==== Data shown ====

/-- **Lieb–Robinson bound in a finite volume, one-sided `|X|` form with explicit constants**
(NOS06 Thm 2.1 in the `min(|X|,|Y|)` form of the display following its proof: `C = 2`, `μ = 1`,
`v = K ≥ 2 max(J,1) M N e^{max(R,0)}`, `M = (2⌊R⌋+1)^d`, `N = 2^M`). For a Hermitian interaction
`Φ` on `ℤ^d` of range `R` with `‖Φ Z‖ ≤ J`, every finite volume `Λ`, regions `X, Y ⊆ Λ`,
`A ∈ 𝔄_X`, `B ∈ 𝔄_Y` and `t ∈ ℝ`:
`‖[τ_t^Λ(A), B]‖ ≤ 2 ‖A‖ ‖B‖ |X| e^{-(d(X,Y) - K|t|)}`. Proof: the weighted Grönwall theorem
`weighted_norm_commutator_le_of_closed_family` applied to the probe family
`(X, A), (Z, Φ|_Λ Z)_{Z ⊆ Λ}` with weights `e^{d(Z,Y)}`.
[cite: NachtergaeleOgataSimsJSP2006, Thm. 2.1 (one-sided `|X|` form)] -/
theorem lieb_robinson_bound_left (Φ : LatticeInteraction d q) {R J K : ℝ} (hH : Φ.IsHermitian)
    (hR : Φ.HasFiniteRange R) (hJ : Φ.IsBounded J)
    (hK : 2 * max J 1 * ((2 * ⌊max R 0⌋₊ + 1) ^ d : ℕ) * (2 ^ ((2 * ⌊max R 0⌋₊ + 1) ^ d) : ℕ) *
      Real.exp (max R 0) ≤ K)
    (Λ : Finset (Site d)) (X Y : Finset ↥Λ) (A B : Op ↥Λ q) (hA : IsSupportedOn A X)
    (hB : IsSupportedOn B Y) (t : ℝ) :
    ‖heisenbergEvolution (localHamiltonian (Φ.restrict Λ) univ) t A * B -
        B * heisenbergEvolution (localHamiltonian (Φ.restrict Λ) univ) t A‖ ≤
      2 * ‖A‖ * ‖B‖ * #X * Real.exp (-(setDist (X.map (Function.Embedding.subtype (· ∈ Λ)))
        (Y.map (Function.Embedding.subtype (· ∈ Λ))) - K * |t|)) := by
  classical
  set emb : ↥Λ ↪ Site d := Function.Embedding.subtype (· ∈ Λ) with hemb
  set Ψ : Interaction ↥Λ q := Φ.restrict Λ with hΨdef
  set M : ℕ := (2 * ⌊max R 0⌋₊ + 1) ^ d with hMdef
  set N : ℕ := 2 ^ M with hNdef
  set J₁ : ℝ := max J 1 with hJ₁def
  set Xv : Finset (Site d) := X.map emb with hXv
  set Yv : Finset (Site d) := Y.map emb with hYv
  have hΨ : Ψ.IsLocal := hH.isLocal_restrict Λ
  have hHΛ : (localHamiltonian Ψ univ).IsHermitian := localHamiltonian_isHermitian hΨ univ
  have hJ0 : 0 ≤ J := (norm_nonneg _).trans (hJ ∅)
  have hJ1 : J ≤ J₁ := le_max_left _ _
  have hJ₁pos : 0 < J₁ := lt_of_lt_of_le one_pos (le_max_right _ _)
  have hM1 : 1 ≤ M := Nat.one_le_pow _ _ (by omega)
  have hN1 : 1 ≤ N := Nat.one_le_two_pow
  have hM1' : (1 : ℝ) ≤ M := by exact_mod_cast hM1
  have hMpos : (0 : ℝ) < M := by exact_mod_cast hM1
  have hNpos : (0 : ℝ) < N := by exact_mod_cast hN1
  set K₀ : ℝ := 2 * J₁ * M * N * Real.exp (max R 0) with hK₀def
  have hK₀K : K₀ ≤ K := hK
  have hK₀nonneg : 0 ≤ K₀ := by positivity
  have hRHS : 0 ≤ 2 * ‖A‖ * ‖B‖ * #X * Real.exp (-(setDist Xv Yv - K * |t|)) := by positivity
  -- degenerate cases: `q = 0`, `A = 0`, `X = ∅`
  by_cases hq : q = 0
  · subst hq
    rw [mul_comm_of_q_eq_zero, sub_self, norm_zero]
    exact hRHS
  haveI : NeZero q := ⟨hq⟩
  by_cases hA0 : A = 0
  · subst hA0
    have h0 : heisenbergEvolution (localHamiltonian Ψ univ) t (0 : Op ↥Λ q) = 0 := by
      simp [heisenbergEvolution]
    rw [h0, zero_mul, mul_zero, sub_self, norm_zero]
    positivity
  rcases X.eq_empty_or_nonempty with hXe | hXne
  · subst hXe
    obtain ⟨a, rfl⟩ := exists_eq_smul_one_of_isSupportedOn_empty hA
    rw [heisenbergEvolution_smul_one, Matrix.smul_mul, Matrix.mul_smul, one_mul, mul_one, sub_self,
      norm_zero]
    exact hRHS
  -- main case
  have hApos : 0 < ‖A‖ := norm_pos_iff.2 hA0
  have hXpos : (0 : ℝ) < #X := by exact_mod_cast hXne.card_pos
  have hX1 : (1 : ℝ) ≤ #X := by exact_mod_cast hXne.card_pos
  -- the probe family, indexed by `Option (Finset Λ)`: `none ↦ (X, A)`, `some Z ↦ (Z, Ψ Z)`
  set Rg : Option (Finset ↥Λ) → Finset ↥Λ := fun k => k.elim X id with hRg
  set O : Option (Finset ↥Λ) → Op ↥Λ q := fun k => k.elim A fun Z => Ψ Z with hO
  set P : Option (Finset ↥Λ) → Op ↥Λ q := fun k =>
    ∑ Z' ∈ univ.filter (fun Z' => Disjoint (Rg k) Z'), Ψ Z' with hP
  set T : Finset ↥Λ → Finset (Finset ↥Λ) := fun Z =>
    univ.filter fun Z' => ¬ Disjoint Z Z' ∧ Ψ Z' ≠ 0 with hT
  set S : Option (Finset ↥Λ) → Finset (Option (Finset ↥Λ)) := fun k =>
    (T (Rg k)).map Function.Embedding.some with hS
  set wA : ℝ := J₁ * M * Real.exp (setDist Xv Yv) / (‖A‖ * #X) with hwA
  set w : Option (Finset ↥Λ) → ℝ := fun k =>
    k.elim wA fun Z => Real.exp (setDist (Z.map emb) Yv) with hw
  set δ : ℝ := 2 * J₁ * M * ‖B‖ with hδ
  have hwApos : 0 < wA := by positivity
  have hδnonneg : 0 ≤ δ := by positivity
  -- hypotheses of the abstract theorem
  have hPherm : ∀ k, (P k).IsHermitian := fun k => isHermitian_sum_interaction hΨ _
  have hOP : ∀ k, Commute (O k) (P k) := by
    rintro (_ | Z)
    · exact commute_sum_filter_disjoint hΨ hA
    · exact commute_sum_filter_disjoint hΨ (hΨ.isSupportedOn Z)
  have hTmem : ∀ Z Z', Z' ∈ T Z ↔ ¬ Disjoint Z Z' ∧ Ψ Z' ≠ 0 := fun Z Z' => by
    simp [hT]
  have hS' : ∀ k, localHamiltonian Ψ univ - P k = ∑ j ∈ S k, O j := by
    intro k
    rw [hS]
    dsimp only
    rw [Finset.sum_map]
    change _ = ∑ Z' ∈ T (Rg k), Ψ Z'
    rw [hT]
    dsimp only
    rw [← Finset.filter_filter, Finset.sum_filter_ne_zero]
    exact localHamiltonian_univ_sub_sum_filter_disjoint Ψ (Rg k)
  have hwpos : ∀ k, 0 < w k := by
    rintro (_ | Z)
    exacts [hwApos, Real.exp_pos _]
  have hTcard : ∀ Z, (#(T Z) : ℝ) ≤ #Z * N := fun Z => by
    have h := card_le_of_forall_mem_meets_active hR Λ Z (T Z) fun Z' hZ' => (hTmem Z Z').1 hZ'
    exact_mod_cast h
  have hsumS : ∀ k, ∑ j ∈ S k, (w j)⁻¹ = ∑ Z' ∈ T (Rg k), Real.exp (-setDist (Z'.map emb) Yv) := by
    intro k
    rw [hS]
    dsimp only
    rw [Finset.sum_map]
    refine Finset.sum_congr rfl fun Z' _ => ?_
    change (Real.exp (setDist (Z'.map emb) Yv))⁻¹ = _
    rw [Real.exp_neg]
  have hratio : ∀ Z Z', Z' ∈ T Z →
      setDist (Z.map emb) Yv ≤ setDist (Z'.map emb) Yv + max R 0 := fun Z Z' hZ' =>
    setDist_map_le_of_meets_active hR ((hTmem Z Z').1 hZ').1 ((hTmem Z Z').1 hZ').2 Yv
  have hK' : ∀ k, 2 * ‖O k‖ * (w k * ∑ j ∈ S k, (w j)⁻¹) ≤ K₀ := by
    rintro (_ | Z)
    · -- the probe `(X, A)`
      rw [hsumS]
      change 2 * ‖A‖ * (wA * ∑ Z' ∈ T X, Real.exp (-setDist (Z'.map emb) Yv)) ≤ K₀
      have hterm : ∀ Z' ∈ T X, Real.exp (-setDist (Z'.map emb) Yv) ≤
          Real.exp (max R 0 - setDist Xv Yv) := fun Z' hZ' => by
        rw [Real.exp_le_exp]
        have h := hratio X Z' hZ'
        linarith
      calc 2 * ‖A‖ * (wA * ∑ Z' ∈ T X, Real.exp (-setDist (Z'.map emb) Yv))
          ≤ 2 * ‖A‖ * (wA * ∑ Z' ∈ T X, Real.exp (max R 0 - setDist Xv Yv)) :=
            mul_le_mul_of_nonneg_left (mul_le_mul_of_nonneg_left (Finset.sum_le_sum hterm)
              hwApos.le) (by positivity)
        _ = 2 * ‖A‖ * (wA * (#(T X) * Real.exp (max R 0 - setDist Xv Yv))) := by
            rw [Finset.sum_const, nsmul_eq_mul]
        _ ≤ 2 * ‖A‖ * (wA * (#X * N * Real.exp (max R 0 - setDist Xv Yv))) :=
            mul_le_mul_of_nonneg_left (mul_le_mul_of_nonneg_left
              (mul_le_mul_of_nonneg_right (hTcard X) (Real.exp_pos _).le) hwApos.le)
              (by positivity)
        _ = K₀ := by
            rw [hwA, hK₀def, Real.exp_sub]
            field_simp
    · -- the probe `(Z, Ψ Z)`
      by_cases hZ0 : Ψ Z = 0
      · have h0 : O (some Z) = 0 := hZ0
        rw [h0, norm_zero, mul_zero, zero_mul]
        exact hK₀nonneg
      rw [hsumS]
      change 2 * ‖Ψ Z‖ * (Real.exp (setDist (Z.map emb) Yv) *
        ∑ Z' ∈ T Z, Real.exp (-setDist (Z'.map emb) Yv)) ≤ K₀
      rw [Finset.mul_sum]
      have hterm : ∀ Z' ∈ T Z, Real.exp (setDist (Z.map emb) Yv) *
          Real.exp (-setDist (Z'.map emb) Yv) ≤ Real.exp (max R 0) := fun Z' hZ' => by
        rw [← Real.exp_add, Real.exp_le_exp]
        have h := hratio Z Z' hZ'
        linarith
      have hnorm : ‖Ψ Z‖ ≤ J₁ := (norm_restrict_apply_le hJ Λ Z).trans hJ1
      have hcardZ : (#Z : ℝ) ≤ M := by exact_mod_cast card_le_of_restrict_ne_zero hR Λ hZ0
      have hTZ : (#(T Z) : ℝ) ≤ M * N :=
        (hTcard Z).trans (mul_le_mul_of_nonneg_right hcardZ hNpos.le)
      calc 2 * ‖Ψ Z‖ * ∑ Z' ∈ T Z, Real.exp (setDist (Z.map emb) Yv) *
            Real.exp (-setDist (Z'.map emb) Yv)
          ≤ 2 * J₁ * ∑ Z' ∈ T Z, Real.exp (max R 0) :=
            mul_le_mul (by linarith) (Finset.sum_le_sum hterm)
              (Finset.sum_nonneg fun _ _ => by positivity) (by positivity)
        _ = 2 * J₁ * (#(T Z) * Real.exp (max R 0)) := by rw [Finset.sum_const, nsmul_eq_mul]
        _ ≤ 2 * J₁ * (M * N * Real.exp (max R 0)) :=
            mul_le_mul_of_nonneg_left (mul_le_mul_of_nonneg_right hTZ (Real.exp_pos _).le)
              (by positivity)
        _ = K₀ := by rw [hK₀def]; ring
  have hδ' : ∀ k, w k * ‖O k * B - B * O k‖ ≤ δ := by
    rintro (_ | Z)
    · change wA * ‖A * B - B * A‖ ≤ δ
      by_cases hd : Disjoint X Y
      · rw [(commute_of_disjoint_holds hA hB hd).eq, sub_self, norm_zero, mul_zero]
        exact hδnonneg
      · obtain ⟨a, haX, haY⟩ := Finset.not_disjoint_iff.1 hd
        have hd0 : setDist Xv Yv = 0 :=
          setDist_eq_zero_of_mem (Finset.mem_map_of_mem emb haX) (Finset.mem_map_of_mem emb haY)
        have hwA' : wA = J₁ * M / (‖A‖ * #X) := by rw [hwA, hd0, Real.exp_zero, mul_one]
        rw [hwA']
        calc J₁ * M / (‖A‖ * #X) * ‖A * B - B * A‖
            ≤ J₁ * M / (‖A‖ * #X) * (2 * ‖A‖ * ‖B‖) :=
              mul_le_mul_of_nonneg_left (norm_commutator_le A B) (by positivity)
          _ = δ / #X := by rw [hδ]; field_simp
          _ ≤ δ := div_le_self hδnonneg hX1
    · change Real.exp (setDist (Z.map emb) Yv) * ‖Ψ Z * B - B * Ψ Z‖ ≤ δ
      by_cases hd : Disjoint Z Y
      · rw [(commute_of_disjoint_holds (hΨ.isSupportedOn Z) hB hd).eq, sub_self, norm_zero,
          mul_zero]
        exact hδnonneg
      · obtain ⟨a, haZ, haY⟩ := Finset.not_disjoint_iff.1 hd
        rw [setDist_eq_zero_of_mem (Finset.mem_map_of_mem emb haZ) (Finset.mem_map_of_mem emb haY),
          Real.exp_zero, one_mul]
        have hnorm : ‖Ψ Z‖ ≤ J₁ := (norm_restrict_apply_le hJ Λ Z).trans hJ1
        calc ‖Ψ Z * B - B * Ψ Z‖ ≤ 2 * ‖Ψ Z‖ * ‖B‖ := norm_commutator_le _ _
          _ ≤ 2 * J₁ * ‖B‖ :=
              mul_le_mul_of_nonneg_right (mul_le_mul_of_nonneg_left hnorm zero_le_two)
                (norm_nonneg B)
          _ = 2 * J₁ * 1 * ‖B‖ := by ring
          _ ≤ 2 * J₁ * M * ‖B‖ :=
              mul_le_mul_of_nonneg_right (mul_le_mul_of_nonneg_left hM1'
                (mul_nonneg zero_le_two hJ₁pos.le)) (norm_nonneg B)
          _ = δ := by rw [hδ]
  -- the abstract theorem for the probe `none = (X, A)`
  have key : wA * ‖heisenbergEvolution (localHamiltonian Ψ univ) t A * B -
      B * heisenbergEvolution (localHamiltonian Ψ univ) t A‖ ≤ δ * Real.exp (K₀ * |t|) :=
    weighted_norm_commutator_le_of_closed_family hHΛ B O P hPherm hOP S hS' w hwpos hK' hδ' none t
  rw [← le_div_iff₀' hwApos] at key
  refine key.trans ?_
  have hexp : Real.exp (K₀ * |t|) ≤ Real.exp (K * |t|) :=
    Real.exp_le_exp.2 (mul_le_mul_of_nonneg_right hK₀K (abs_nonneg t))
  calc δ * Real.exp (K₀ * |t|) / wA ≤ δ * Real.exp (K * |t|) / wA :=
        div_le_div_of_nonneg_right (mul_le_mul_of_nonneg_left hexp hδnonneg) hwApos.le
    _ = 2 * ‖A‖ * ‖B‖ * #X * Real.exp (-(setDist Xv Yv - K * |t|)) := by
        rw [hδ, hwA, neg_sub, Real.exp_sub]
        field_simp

====

Ending with the line containing "have hJ₁pos : 0", please print exactly the lines of the material above from its first line onward, and nothing else.

/-- **Lieb–Robinson bound in a finite volume, one-sided `|X|` form with explicit constants**
(NOS06 Thm 2.1 in the `min(|X|,|Y|)` form of the display following its proof: `C = 2`, `μ = 1`,
`v = K ≥ 2 max(J,1) M N e^{max(R,0)}`, `M = (2⌊R⌋+1)^d`, `N = 2^M`). For a Hermitian interaction
`Φ` on `ℤ^d` of range `R` with `‖Φ Z‖ ≤ J`, every finite volume `Λ`, regions `X, Y ⊆ Λ`,
`A ∈ 𝔄_X`, `B ∈ 𝔄_Y` and `t ∈ ℝ`:
`‖[τ_t^Λ(A), B]‖ ≤ 2 ‖A‖ ‖B‖ |X| e^{-(d(X,Y) - K|t|)}`. Proof: the weighted Grönwall theorem
`weighted_norm_commutator_le_of_closed_family` applied to the probe family
`(X, A), (Z, Φ|_Λ Z)_{Z ⊆ Λ}` with weights `e^{d(Z,Y)}`.
[cite: NachtergaeleOgataSimsJSP2006, Thm. 2.1 (one-sided `|X|` form)] -/
theorem lieb_robinson_bound_left (Φ : LatticeInteraction d q) {R J K : ℝ} (hH : Φ.IsHermitian)
    (hR : Φ.HasFiniteRange R) (hJ : Φ.IsBounded J)
    (hK : 2 * max J 1 * ((2 * ⌊max R 0⌋₊ + 1) ^ d : ℕ) * (2 ^ ((2 * ⌊max R 0⌋₊ + 1) ^ d) : ℕ) *
      Real.exp (max R 0) ≤ K)
    (Λ : Finset (Site d)) (X Y : Finset ↥Λ) (A B : Op ↥Λ q) (hA : IsSupportedOn A X)
    (hB : IsSupportedOn B Y) (t : ℝ) :
    ‖heisenbergEvolution (localHamiltonian (Φ.restrict Λ) univ) t A * B -
        B * heisenbergEvolution (localHamiltonian (Φ.restrict Λ) univ) t A‖ ≤
      2 * ‖A‖ * ‖B‖ * #X * Real.exp (-(setDist (X.map (Function.Embedding.subtype (· ∈ Λ)))
        (Y.map (Function.Embedding.subtype (· ∈ Λ))) - K * |t|)) := by
  classical
  set emb : ↥Λ ↪ Site d := Function.Embedding.subtype (· ∈ Λ) with hemb
  set Ψ : Interaction ↥Λ q := Φ.restrict Λ with hΨdef
  set M : ℕ := (2 * ⌊max R 0⌋₊ + 1) ^ d with hMdef
  set N : ℕ := 2 ^ M with hNdef
  set J₁ : ℝ := max J 1 with hJ₁def
  set Xv : Finset (Site d) := X.map emb with hXv
  set Yv : Finset (Site d) := Y.map emb with hYv
  have hΨ : Ψ.IsLocal := hH.isLocal_restrict Λ
  have hHΛ : (localHamiltonian Ψ univ).IsHermitian := localHamiltonian_isHermitian hΨ univ
  have hJ0 : 0 ≤ J := (norm_nonneg _).trans (hJ ∅)
  have hJ1 : J ≤ J₁ := le_max_left _ _
  have hJ₁pos : 0 < J₁ := lt_of_lt_of_le one_pos (le_max_right _ _)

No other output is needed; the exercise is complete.